On $[-2, 0]$: The parabola $x^2$ has:

• $f(-2) = 4$
• $f(0) = 0$ (local and absolute minimum on this piece)

On $(0, 2]$: The line $3 - 2x$ has:

• As $x \to 0^+$: $f(x) \to 3$ (not attained)
• $f(2) = -1$

Comparing all values: $f(-2) = 4$, $f(0) = 0$, $f(2) = -1$

• Absolute maximum: $f(-2) = 4$ at $x = -2$
• Absolute minimum: $f(2) = -1$ at $x = 2$
• Local minimum: $f(0) = 0$ at $x = 0$ (smallest in a neighborhood on the left)

Note: Despite the discontinuity, absolute extrema still exist because $f$ attains both its supremum and infimum.

(a) This is not possible for a continuous function.

If $f$ is continuous on $[0, 4]$ and has its absolute maximum at an interior point $x = 2$, then by definition $f(2) \geq f(x)$ for all $x \in [0, 4]$. In particular, this holds for all $x$ near 2, so $f(2)$ is also a local maximum.

Key insight: Every interior absolute maximum of a continuous function is automatically a local maximum.

(b) The function must be discontinuous.

Example: $f(x) = \begin{cases} x & \text{if } x \neq 1 \\ 2 & \text{if } x = 1 \end{cases}$

Then $f(1) = 2$ is a local maximum (it's the largest value near $x = 1$), but as $x \to 2^-$, $f(x) \to 2$, and the function never attains a value larger than 2 on $[0, 2]$. Wait—actually $f(2) = 2$ as well.

Better example: $f(x) = \begin{cases} 2 & \text{if } x = 1 \\ x & \text{if } x \neq 1 \end{cases}$ on $[0, 3)$

Here $f(1) = 2$ is a local max, but the function has no absolute maximum because $f(x) \to 3$ as $x \to 3^-$.

(c) Counterexample: Let $f(x) = -x^2 + 2x$ on $[-1, 3]$.

• $f'(x) = -2x + 2 = 0$ gives $x = 1$
• $f(1) = -1 + 2 = 1$ (local maximum at interior point)
• $f(-1) = -1 - 2 = -3$
• $f(3) = -9 + 6 = -3$

Actually, in this case $f(1) = 1$ IS the absolute maximum. Let me try again.

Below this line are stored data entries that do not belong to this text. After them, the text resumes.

/-!
# Beta / MultiscaleParametrixBoxes — NODE (w4-a′) REDUCED TO THE LAYER PARTITION: the box family `h_{(j,z)} = ψ_j·hSU^{(M·S_j)}_z`
# built from ANY layer partition of unity `ψ` satisfies every DATA hypothesis of `MultiscaleParametrixTorus.parametrix_torus_adapted`,
# so the LEVEL-FREE parametrix holds for it (MODEL; torus `UT N`, covering cube family of `MultiscaleDecay`)

INPUT (all DATA): the covering disjoint cube family (levels `J`, sides `S_l`), `A = levelOp …` of `MultiscaleDecay` with a cell-sum
coercivity `C > 0` (isometric `Rm`, `T`), a CONSTANT bond weight `c ≡ c₀`, level weights `|ω_l| ≤ ω̄_l` with `|a_l|ω̄_l²S_l^d ≤ a_max/S_l²`;
`M ≥ 1` with `M·S_j ∣ N_i`, `2M·S_j ≤ N_i`; a LAYER PARTITION `ψ : J → UT N → ℝ` with (ψ0) `Σ_j ψ_j² = 1`, `|ψ_j| ≤ 1`; (ψ1)
`|ψ_j(y + e_μ) − ψ_j(y)| ≤ C_ψ¹/(M S_j)`; (ψ2) `|ψ_j(x + e_μ) − 2ψ_j(x) + ψ_j(x − e_μ)| ≤ C_ψ²/(M S_j)²`; (G1) `ψ_j` VANISHES on every family
cell whose level is not ADJACENT to `j` (`S_j ≤ L·S_l ∧ S_l ≤ L·S_j`), at most `n_adj` levels adjacent to any `j`; (G2) for every ACTIVE
box the family cells meeting the `(M S_j + 1)`-ball round its centre have side `≤ L·S_j`; (G3) at most `ν` box hulls through a site.
CONSTRUCTION: `boxFam ⟨j, z⟩ = ψ_j·hSU N (M S_j) z` on `Σ j, Ctr N (M·S_j)` (`MultiscalePartitionProduct.prodFam` × b05); `boxHull` =
`MultiscaleParametrixHull.cellHull (ctrU z) (M S_j)` for active boxes, `0` otherwise; box scale `S_j`, hull scale `L·S_j`; `boxOsc`.
OUTPUT: §2 bump data (`Σh² = 1`; `|h| ≤ 1`; support; `|c∂h| ≤ |c₀|(4d + C_ψ¹)/(M S_j)`; `|Δ_c h| ≤ c₀²·d(52 + C_ψ² + 8dC_ψ¹)/(M S_j)²`);
§3 hull clauses; §4 oscillation clauses (pv21 `abs_sub_base_le` on the cube comb for adjacent levels, (G1) otherwise; budget
`≤ 2a_max·(n_adj·d(4d + C_ψ¹)L)/(M S_j²)`); §5 **`parametrix_boxes`**: `ν·C_rem < M`,
`C_rem = remConst d |c₀| a_max C L (4d + C_ψ¹) (d(52 + C_ψ² + 8dC_ψ¹)) (n_adj·d·(4d + C_ψ¹)·L)` ⟹ `1 − R′` unit, `A⁻¹ = G′₀(1 − R′)⁻¹`,
`‖(1 − R′)⁻¹‖_{ℓ²} ≤ (1 − C_remν/M)⁻¹` — LEVEL-FREE.  Remaining of (w4-a′): `ψ` on a concrete graded family + the counts (G2), (G3)
(unit `b2b-balaban-beta-d4-p2`, GEN 9, MODEL crew; O.2 skeleton v1.5.0 §8.10 DESIGN).

HONEST FRAMING: discharging `BetaPertH` makes Bałaban's UV stability UNCONDITIONAL — NOT the continuum limit, NOT the
Clay problem.  HONEST DEPENDENCY (verbatim): «continuum YM on T⁴ ⇐ BetaPertH ∧ nine spine estimates (0/9 proved);
BetaPertH ⇐ (D1) ∧ (D4) ∧ CAP+tail; G-an2-4 gates asym, D1 and NE2/3/4.»  THIS MODULE DISCHARGES NOTHING of `BetaPertH`,
asserts NOTHING printed and cites nothing as a fact (ABSOLUTE RULE): [folklore] assembly of this lineage's MODEL theorems and b05's
partition BY NAME; `ψ` and the counts are DATA.  LOCI (shape only): [B5] = `Balaban1984PropagatorsI` (1.118), (1.121) p. 37;
[B6] = `Balaban1984PropagatorsII` (2.1)–(2.2) p. 224, (2.36)–(2.40) pp. 229–230; [B9] = `Balaban1985BackgroundPropagators`
(3.87)–(3.90) pp. 408–409, Thm 3.7.  No class change on row D4 (width 0; D4 DISCHARGE NO DATE); NOT BetaPertH, NOT continuum, NOT Clay.
-/

namespace Summit.QuantumFields.BalabanUV.Beta.MultiscaleParametrixBoxes

open Finset Function
open Summit.QuantumFields.BalabanUV.Beta.BoxPoincare (Box)
open Summit.QuantumFields.BalabanUV.Beta.MultiscaleCoerciveTorus
open Summit.QuantumFields.BalabanUV.Beta.MultiscaleDecayBudget
open Literature.MathematicalPhysics.QuantumFieldTheory.Balaban1983to89
open B9Thm37Sum B9Thm37Glue B9Thm37GlueTorusInv
open Literature.MathematicalPhysics.QuantumFieldTheory.Balaban1983to89.B9Thm37GluePU (bsrc btgt bsrc_apply btgt_apply
  hSU_eq_zero_of_far hh_torus)
open Literature.MathematicalPhysics.QuantumFieldTheory.Balaban1983to89.B9Thm37GlueTorusCov (tblk torusComb)
open Literature.MathematicalPhysics.QuantumFieldTheory.Balaban1983to89.B9Thm37GlueTorusCovPoinc (tdepth_le)
open Literature.MathematicalPhysics.QuantumFieldTheory.Balaban1983to89.B9Thm37GlueTorusCovLevels (levelOp levelSum)
open Literature.MathematicalPhysics.QuantumFieldTheory.Balaban1983to89.B9Thm37GlueTorusCovCT (abs_sub_base_le)
open B5TorusCover (UT Ctr ctrU)
open B5SmoothPartition (hSU hSU_lipschitz sum_hSU_sq)
open B5Leibniz121 (up dn up_dn dist_up_le abs_hSU_centred_le)
open Summit.QuantumFields.BalabanUV.Beta.CovariantTowerL2
open Summit.QuantumFields.BalabanUV.Beta.MultiscaleRemainderLeibniz
open Summit.QuantumFields.BalabanUV.Beta.MultiscaleParametrix
open Summit.QuantumFields.BalabanUV.Beta.MultiscaleParametrixTorus
open Summit.QuantumFields.BalabanUV.Beta.MultiscaleParametrixHull
open Summit.QuantumFields.BalabanUV.Beta.MultiscalePartitionProduct
open Summit.QuantumFields.BalabanUV.Beta.MultiscaleRemainderLapTorus
import Mathlib
import Literature.MathematicalPhysics.QuantumFieldTheory.GaugeOSData
import Summits.QuantumFields.YangMills.Theses.DirichletWindow
import Summits.QuantumFields.YangMills.Theorems.ConvexGribovBodyContinuumLegGivenGapStubLock
import HarnessLib

/-!
# `ContinuumLegGivenGap` (stmt-QuantumFields-15828), line `Sketch` (reshape 8): `stub_lock`, part B

Support file for the crux item stmt-QuantumFields-15828 (registered stub `stub_lock`, reshape 8:
under `DirichletWindow.XiDiverges`, from the crux's per-β torus clustering at a compact simple
`(G, r)` produce ONE sequence `β_k → ∞`, rates `m̂_k > 0`, thresholds `S₁ k` and a sharpness factor
`K > 0` with (UNIFORM) one constant per pair for all `k` and (SHARP) no volume-uniform clustering at
rate `K m̂_k` beyond any threshold). The stub is the open finite-size core and is NOT proved here.
This file reduces it to ONE typed hypothesis and records the `K`-general packaging:

* `stub_lock_of_uniform_of_lower_K` — UNIFORM data, a factor `K > 0`, and at each `β_k` an
  infinite-volume lower bound on the plaquette–plaquette function at a rate `< K m̂_k` ⇒ the
  conclusion of `stub_lock` (the factor-`4` lemma of part A, generalised).
* `exists_admissible_two_mul_sharp` — **per-β two-sidedness is free**: at a coupling where some
  positive rate is admissible (the crux's hypothesis) and rate `1` is not (criticality, from
  `XiDiverges` via `sharp_eventually_of_xiDiverges`), some admissible rate `M ∈ (0, 1)` has `2M`
  sharp (take `M` above half the supremum of the admissible rates). So ALL the content of
  `stub_lock` is which rates carry `k`-UNIFORM constants.
* `stub_lock_of_twoSidedCoreAlong`, `stub_lock_of_twoSidedCore` (registered sub-goal) — **the
  reduction**: `stub_lock` follows from `XiDiverges`, the crux's hypothesis and the TWO-SIDED
  FINITE-SIZE CORE at `r`:
  `∃ K₀ > 0, β₁, C : YMSpecies G → YMSpecies G → ℝ, ∀ β ≥ β₁, ∀ M ∈ (0, 1], ∀ S₀,`
  `(rate M admissible at β above S₀ with per-pair constants) →`
  `∃ S₁, ∀ A B, ∀ S ≥ S₁, n ≤ S, |corr_{β,2S+1}(A, B; n)| ≤ C A B · e^{-(M/K₀) n}`,
  i.e. EVERY admissible rate is re-admissible at the fixed fraction `1/K₀` with β-FREE (OS-norm)
  pair constants above a β-dependent volume threshold — verbatim the composite of crux stmt-9443's
  registered stubs `stub_gapFromClustering` (EC at rate `M` ⇒ infinite-volume transfer gap `M`),
  `stub_gapStability` (⇒ `CylGap M/2` on large tori, `M ≤ 1`), `stub_thermalMultiplicity` and
  `stub_blockDecomposition` (⇒ constants `K'(1+K)² ‖A‖∞ ‖B‖∞ e^{t(A)+t(B)}` at rate `M/4`, `K, K'`
  depending on `r` only), so `K₀ = 4`. Given the core, `β_k := β₁ ∨ β₀ ∨ β₂ + k`, `M_k` from
  `exists_admissible_two_mul_sharp`, `m̂_k := M_k / K₀`, `K := 2 K₀`.
* `one_lt_of_locked` — junk check of the reshaped signature: locked data force `1 < K` (the UNIFORM
  rate is admissible, the SHARP one is not), so the existential factor cannot be met trivially from
  below; from above it cannot rescue sacrificed rates either (SHARP at `K m̂_k` forces every
  admissible rate below `K m̂_k`, `rate_lt_of_sharp`, so `m̂_k ≥ m*(β_k)/K` for a FIXED `K`).

No definitions, no facts; Mathlib + landed tree lemmas only. [folklore]
-/

noncomputable section

namespace Summit.QuantumFields.YangMills.Theorems.ContinuumLegGivenGap

open Filter Topology
open Literature.MathematicalPhysics.QuantumFieldTheory
open Literature.MathematicalPhysics.QuantumLattice
open Summit.QuantumFields.YangMills.Theses

variable {G : Type} [Group G] [TopologicalSpace G] [IsTopologicalGroup G] [CompactSpace G]
  [MeasurableSpace G] [BorelSpace G]

/-! ### `K`-general packaging -/

/-- **What remains of `stub_lock` (reshape 8), packaged with a general factor.** Given data
satisfying the first three conjuncts (`β_k → ∞`, `m̂_k > 0`, thresholds, `k`-uniform pair constants),
a factor `K > 0`, and at every `β_k` an exponential lower bound on the plaquette–plaquette function of
every infinite-volume limit state at a rate `< K m̂_k`, the full conclusion of `stub_lock` holds
(`sharp_of_infiniteVolume_lower` at rate `K m̂_k`). [folklore] -/
theorem stub_lock_of_uniform_of_lower_K (r : LatticeRep G) (β : ℕ → ℝ) (mh : ℕ → ℝ) (S₁ : ℕ → ℕ)
    (K : ℝ) (hβ : Tendsto β atTop atTop) (hmh : ∀ k, 0 < mh k) (hK : 0 < K)
    (hunif : ∀ A B : YMSpecies G, ∃ C : ℝ, ∀ k S n : ℕ, S₁ k ≤ S → n ≤ S →
      |latticeConnectedCorr r.ρ (β k) (2 * S + 1) A.F B.F n| ≤ C * Real.exp (-(mh k * n)))
    (hlow : ∀ k : ℕ, ∀ μ ∈ infiniteVolumeLimitPoints (d := 4) r.ρ (β k), ∃ m A : ℝ, 0 < A ∧
      m < K * mh k ∧ ∀ n : ℕ, A * Real.exp (-(m * n)) ≤
        plaquetteCorrFn r.ρ μ ((n : ℤ) • Pi.single (0 : Fin 4) (1 : ℤ))) :
    ∃ (β : ℕ → ℝ) (mh : ℕ → ℝ) (S₁ : ℕ → ℕ) (K : ℝ), Tendsto β atTop atTop ∧ (∀ k, 0 < mh k) ∧
      0 < K ∧
      (∀ A B : YMSpecies G, ∃ C : ℝ, ∀ k S n : ℕ, S₁ k ≤ S → n ≤ S →
        |latticeConnectedCorr r.ρ (β k) (2 * S + 1) A.F B.F n| ≤ C * Real.exp (-(mh k * n))) ∧
      (∀ k S₀ : ℕ, ∃ A B : YMSpecies G, ∀ C : ℝ, ∃ S n : ℕ, S₀ ≤ S ∧ n ≤ S ∧
        C * Real.exp (-(K * mh k * n)) < |latticeConnectedCorr r.ρ (β k) (2 * S + 1) A.F B.F n|) :=
  ⟨β, mh, S₁, K, hβ, hmh, hK, hunif, fun k => sharp_of_infiniteVolume_lower r (β k) (K * mh k) (hlow k)⟩

/-- **Junk check of the reshaped signature: locked data force `1 < K`.** If `m̂_k` is admissible at
`β_k` (UNIFORM, threshold `S₁ k`) while `K m̂_k` is sharp (SHARP), then `m̂_k < K m̂_k`
(`rate_lt_of_sharp`), so `1 < K`: the existential factor of `stub_lock` is never met by `K ≤ 1`.
[folklore] -/
theorem one_lt_of_locked (r : LatticeRep G) (β : ℕ → ℝ) (mh : ℕ → ℝ) (S₁ : ℕ → ℕ) (K : ℝ)
    (hmh : ∀ k, 0 < mh k)
    (hunif : ∀ A B : YMSpecies G, ∃ C : ℝ, ∀ k S n : ℕ, S₁ k ≤ S → n ≤ S →
      |latticeConnectedCorr r.ρ (β k) (2 * S + 1) A.F B.F n| ≤ C * Real.exp (-(mh k * n)))
    (hsharp : ∀ k S₀ : ℕ, ∃ A B : YMSpecies G, ∀ C : ℝ, ∃ S n : ℕ, S₀ ≤ S ∧ n ≤ S ∧
      C * Real.exp (-(K * mh k * n)) < |latticeConnectedCorr r.ρ (β k) (2 * S + 1) A.F B.F n|) :
    1 < K := by
  have h : mh 0 < K * mh 0 :=
    rate_lt_of_sharp r (β 0) (K * mh 0) (mh 0) (S₁ 0)
      (fun A B => (hunif A B).imp fun C hC S n hS hn => hC 0 S n hS hn) (hsharp 0)
  by_contra hK
  exact absurd h (not_lt.2 (mul_le_of_le_one_left (hmh 0).le (not_lt.1 hK)))

/-! ### Per-β two-sidedness is free: an admissible rate whose double is sharp -/

/-- **An admissible rate whose double is sharp.** At a coupling `β` where some rate `m > 0` is
admissible (threshold `S₁`, per-pair constants) and rate `1` is NOT admissible beyond any threshold
(the SHARP shape at rate `1`; under `XiDiverges` this holds at all large `β`,
`sharp_eventually_of_xiDiverges`), there is an admissible rate `M ∈ (0, 1)` such that `2M` is sharp.
Proof: the admissible rates form a nonempty set bounded above by `1` (`rate_lt_of_sharp`); take `M`
admissible above half its supremum. So per-β comparability of "the" clustering rate with the best one
carries no content; the content of `stub_lock` is uniformity of the constants in `k`. [folklore] -/
theorem exists_admissible_two_mul_sharp (r : LatticeRep G) (β : ℝ) {m : ℝ} (hm : 0 < m) (S₁ : ℕ)
    (hclust : ∀ A B : YMSpecies G, ∃ C : ℝ, ∀ S n : ℕ, S₁ ≤ S → n ≤ S →
      |latticeConnectedCorr r.ρ β (2 * S + 1) A.F B.F n| ≤ C * Real.exp (-(m * n)))
    (hsharp : ∀ S₀ : ℕ, ∃ A B : YMSpecies G, ∀ C : ℝ, ∃ S n : ℕ, S₀ ≤ S ∧ n ≤ S ∧
      C * Real.exp (-(1 * n)) < |latticeConnectedCorr r.ρ β (2 * S + 1) A.F B.F n|) :
    ∃ M : ℝ, 0 < M ∧ M < 1 ∧
      (∃ S₀ : ℕ, ∀ A B : YMSpecies G, ∃ C : ℝ, ∀ S n : ℕ, S₀ ≤ S → n ≤ S →
        |latticeConnectedCorr r.ρ β (2 * S + 1) A.F B.F n| ≤ C * Real.exp (-(M * n))) ∧
      ∀ S₀ : ℕ, ∃ A B : YMSpecies G, ∀ C : ℝ, ∃ S n : ℕ, S₀ ≤ S ∧ n ≤ S ∧
        C * Real.exp (-(2 * M * n)) < |latticeConnectedCorr r.ρ β (2 * S + 1) A.F B.F n| := by
  classical
  set Adm : Set ℝ := {M | ∃ S₀ : ℕ, ∀ A B : YMSpecies G, ∃ C : ℝ, ∀ S n : ℕ, S₀ ≤ S → n ≤ S →
    |latticeConnectedCorr r.ρ β (2 * S + 1) A.F B.F n| ≤ C * Real.exp (-(M * n))} with hAdm
  have hmem : m ∈ Adm := ⟨S₁, hclust⟩
  have hlt1 : ∀ M ∈ Adm, M < 1 := fun M ⟨S₀, hS₀⟩ => rate_lt_of_sharp r β 1 M S₀ hS₀ hsharp
  have hbdd : BddAbove Adm := ⟨1, fun M hM => (hlt1 M hM).le⟩
  have hne : Adm.Nonempty := ⟨m, hmem⟩
  have hs : 0 < sSup Adm := hm.trans_le (le_csSup hbdd hmem)
  obtain ⟨M, hM, hsM⟩ := exists_lt_of_lt_csSup hne (half_lt_self hs)
  refine ⟨M, by linarith, hlt1 M hM, hM, fun S₀ => ?_⟩
  by_contra hno
  push Not at hno
  have h2M : 2 * M ≤ sSup Adm := le_csSup hbdd ⟨S₀, hno⟩
  linarith

/-! ### The reduction of `stub_lock` to the two-sided finite-size core -/

/-- **`stub_lock` from the two-sided finite-size core along a sequence.** Under `XiDiverges`, at a
compact simple `(G, r)` with the crux's per-β torus clustering above `β₀`, suppose that along SOME
sequence of couplings `βs k → +∞` every admissible rate `M ∈ (0, 1]` at `βs k` is re-admissible at
rate `M / K₀` (`K₀ > 0` fixed) with INDEX-FREE pair constants `C A B` above an index-dependent volume
threshold. Then the conclusion of `stub_lock` holds with `K := 2 K₀`: shift the sequence past
`β₀ ∨ β₂` (`β₂` from `sharp_eventually_of_xiDiverges` at rate `1`), pick at each index an admissible
`M_k ∈ (0, 1)` with `2 M_k` sharp (`exists_admissible_two_mul_sharp`), and set `m̂_k := M_k / K₀`.
[folklore] -/
theorem stub_lock_of_twoSidedCoreAlong (hXi : DirichletWindow.XiDiverges)
    (hG : IsCompactSimpleLieGroup G) (r : LatticeRep G) {β₀ : ℝ}
    (hGap : ∀ β : ℝ, β₀ ≤ β → ∃ m : ℝ, 0 < m ∧ ∃ S₁ : ℕ, ∀ A B : YMSpecies G, ∃ C : ℝ,
      ∀ S n : ℕ, S₁ ≤ S → n ≤ S →
        |latticeConnectedCorr r.ρ β (2 * S + 1) A.F B.F n| ≤ C * Real.exp (-(m * n)))
    (βs : ℕ → ℝ) (hβs : Tendsto βs atTop atTop) {K₀ : ℝ} (hK₀ : 0 < K₀)
    (C : YMSpecies G → YMSpecies G → ℝ)
    (hcore : ∀ (k : ℕ) (M : ℝ) (S₀ : ℕ), 0 < M → M ≤ 1 →
      (∀ A B : YMSpecies G, ∃ C' : ℝ, ∀ S n : ℕ, S₀ ≤ S → n ≤ S →
        |latticeConnectedCorr r.ρ (βs k) (2 * S + 1) A.F B.F n| ≤ C' * Real.exp (-(M * n))) →
      ∃ S₁ : ℕ, ∀ (A B : YMSpecies G) (S n : ℕ), S₁ ≤ S → n ≤ S →
        |latticeConnectedCorr r.ρ (βs k) (2 * S + 1) A.F B.F n| ≤ C A B * Real.exp (-(M / K₀ * n))) :
    ∃ (β : ℕ → ℝ) (mh : ℕ → ℝ) (S₁ : ℕ → ℕ) (K : ℝ), Tendsto β atTop atTop ∧ (∀ k, 0 < mh k) ∧
      0 < K ∧
      (∀ A B : YMSpecies G, ∃ C : ℝ, ∀ k S n : ℕ, S₁ k ≤ S → n ≤ S →
        |latticeConnectedCorr r.ρ (β k) (2 * S + 1) A.F B.F n| ≤ C * Real.exp (-(mh k * n))) ∧
      (∀ k S₀ : ℕ, ∃ A B : YMSpecies G, ∀ C : ℝ, ∃ S n : ℕ, S₀ ≤ S ∧ n ≤ S ∧
        C * Real.exp (-(K * mh k * n)) < |latticeConnectedCorr r.ρ (β k) (2 * S + 1) A.F B.F n|) := by
  obtain ⟨β₂, hβ₂⟩ := sharp_eventually_of_xiDiverges hXi hG r 1 one_pos
  obtain ⟨N, hN⟩ := eventually_atTop.1 (hβs.eventually (eventually_ge_atTop (max β₀ β₂)))
  have hsel : ∀ k : ℕ, ∃ M : ℝ, 0 < M ∧ M < 1 ∧
      (∃ S₀ : ℕ, ∀ A B : YMSpecies G, ∃ C' : ℝ, ∀ S n : ℕ, S₀ ≤ S → n ≤ S →
        |latticeConnectedCorr r.ρ (βs (k + N)) (2 * S + 1) A.F B.F n| ≤ C' * Real.exp (-(M * n))) ∧
      ∀ S₀ : ℕ, ∃ A B : YMSpecies G, ∀ C' : ℝ, ∃ S n : ℕ, S₀ ≤ S ∧ n ≤ S ∧
        C' * Real.exp (-(2 * M * n)) <
          |latticeConnectedCorr r.ρ (βs (k + N)) (2 * S + 1) A.F B.F n| := fun k => by
    have hk : max β₀ β₂ ≤ βs (k + N) := hN (k + N) (Nat.le_add_left N k)
    obtain ⟨m, hm, S₁, hS₁⟩ := hGap (βs (k + N)) ((le_max_left _ _).trans hk)
    exact exists_admissible_two_mul_sharp r (βs (k + N)) hm S₁ hS₁
      (hβ₂ _ ((le_max_right _ _).trans hk))
  choose M hM0 hM1 hMadm hMsharp using hsel
  have hS : ∀ k : ℕ, ∃ S₁ : ℕ, ∀ (A B : YMSpecies G) (S n : ℕ), S₁ ≤ S → n ≤ S →
      |latticeConnectedCorr r.ρ (βs (k + N)) (2 * S + 1) A.F B.F n| ≤
        C A B * Real.exp (-(M k / K₀ * n)) := fun k => by
    obtain ⟨S₀, hS₀⟩ := hMadm k
    exact hcore (k + N) (M k) S₀ (hM0 k) (hM1 k).le hS₀
  choose S₁ hS₁ using hS
  refine ⟨fun k => βs (k + N), fun k => M k / K₀, S₁, 2 * K₀, hβs.comp (tendsto_add_atTop_nat N),
    fun k => div_pos (hM0 k) hK₀, by positivity,
    fun A B => ⟨C A B, fun k S n hS hn => hS₁ k A B S n hS hn⟩, fun k S₀ => ?_⟩
  have h : 2 * K₀ * (M k / K₀) = 2 * M k := by
    field_simp
  rw [h]
  exact hMsharp k S₀

/-- **`stub_lock_of_twoSidedCore`** (registered sub-goal of stmt-QuantumFields-15828, line `Sketch`):
the reshaped `stub_lock` REDUCED to the two-sided finite-size core at `r` — `∃ K₀ > 0, β₁` and
β-FREE pair constants `C A B` such that at every `β ≥ β₁` every rate `M ∈ (0, 1]` admissible on the
tori (threshold, per-pair constants) is re-admissible at rate `M / K₀` with the constants `C A B`
above a β-dependent threshold (crux stmt-9443's `stub_gapFromClustering` ∘ `stub_gapStability` ∘
`stub_thermalMultiplicity` ∘ `stub_blockDecomposition`, `K₀ = 4`,
`C A B = K'(1+K)² ‖A‖∞ ‖B‖∞ e^{t(A)+t(B)}`). With `XiDiverges` (rate `1` eventually sharp) and the
crux's hypothesis (a positive admissible rate) this yields `stub_lock`'s sequence `β₁ + k` (shifted),
rates `m̂_k = M_k / K₀` with `M_k` admissible and `2 M_k` sharp, the core's thresholds, and the factor
`K = 2 K₀` (`stub_lock_of_twoSidedCoreAlong`). [folklore] -/
theorem stub_lock_of_twoSidedCore :
    DirichletWindow.XiDiverges →
    ∀ (G : Type) [Group G] [TopologicalSpace G] [IsTopologicalGroup G] [CompactSpace G]
      [MeasurableSpace G] [BorelSpace G], IsCompactSimpleLieGroup G → ∀ r : LatticeRep G,
      (∃ β₀ : ℝ, ∀ β : ℝ, β₀ ≤ β → ∃ m : ℝ, 0 < m ∧ ∃ S₁ : ℕ, ∀ A B : YMSpecies G, ∃ C : ℝ,
        ∀ S n : ℕ, S₁ ≤ S → n ≤ S →
          |latticeConnectedCorr r.ρ β (2 * S + 1) A.F B.F n| ≤ C * Real.exp (-(m * n))) →
      (∃ (K₀ β₁ : ℝ) (C : YMSpecies G → YMSpecies G → ℝ), 0 < K₀ ∧
        ∀ (β M : ℝ) (S₀ : ℕ), β₁ ≤ β → 0 < M → M ≤ 1 →
          (∀ A B : YMSpecies G, ∃ C' : ℝ, ∀ S n : ℕ, S₀ ≤ S → n ≤ S →
            |latticeConnectedCorr r.ρ β (2 * S + 1) A.F B.F n| ≤ C' * Real.exp (-(M * n))) →
          ∃ S₁ : ℕ, ∀ (A B : YMSpecies G) (S n : ℕ), S₁ ≤ S → n ≤ S →
            |latticeConnectedCorr r.ρ β (2 * S + 1) A.F B.F n| ≤ C A B * Real.exp (-(M / K₀ * n))) →
      ∃ (β : ℕ → ℝ) (mh : ℕ → ℝ) (S₁ : ℕ → ℕ) (K : ℝ), Tendsto β atTop atTop ∧ (∀ k, 0 < mh k) ∧
        0 < K ∧
        (∀ A B : YMSpecies G, ∃ C : ℝ, ∀ k S n : ℕ, S₁ k ≤ S → n ≤ S →
          |latticeConnectedCorr r.ρ (β k) (2 * S + 1) A.F B.F n| ≤ C * Real.exp (-(mh k * n))) ∧
        (∀ k S₀ : ℕ, ∃ A B : YMSpecies G, ∀ C : ℝ, ∃ S n : ℕ, S₀ ≤ S ∧ n ≤ S ∧
          C * Real.exp (-(K * mh k * n)) <
            |latticeConnectedCorr r.ρ (β k) (2 * S + 1) A.F B.F n|) := by
  intro hXi G _ _ _ _ _ _ hG r hGap hcore
  obtain ⟨β₀, hGap⟩ := hGap
  obtain ⟨K₀, β₁, C, hK₀, hcore⟩ := hcore
  exact stub_lock_of_twoSidedCoreAlong hXi hG r hGap (fun k => β₁ + k)
    (tendsto_atTop_add_const_left _ _ tendsto_natCast_atTop_atTop) hK₀ C
    fun k M S₀ hM hM1 hadm => hcore (β₁ + k) M S₀ (by simp) hM hM1 hadm

end Summit.QuantumFields.YangMills.Theorems.ContinuumLegGivenGap

end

Better counterexample: $f(x) = \sin x$ on $[0, 5\pi/2]$

• Local maximum at $x = \pi/2$ with $f(\pi/2) = 1$
• Local maximum at $x = 5\pi/2$ with $f(5\pi/2) = 1$
• Both are absolute maxima (tied)

Actual counterexample: $f(x) = x^3 - 3x$ on $[-1, 3]$

• $f'(x) = 3x^2 - 3 = 0$ gives $x = \pm 1$
• $f(-1) = -1 + 3 = 2$ (local maximum)
• $f(1) = 1 - 3 = -2$ (local minimum)
• $f(3) = 27 - 9 = 18$ (endpoint)

Here, $f(-1) = 2$ is a local maximum, but the absolute maximum is $f(3) = 18$ at the right endpoint.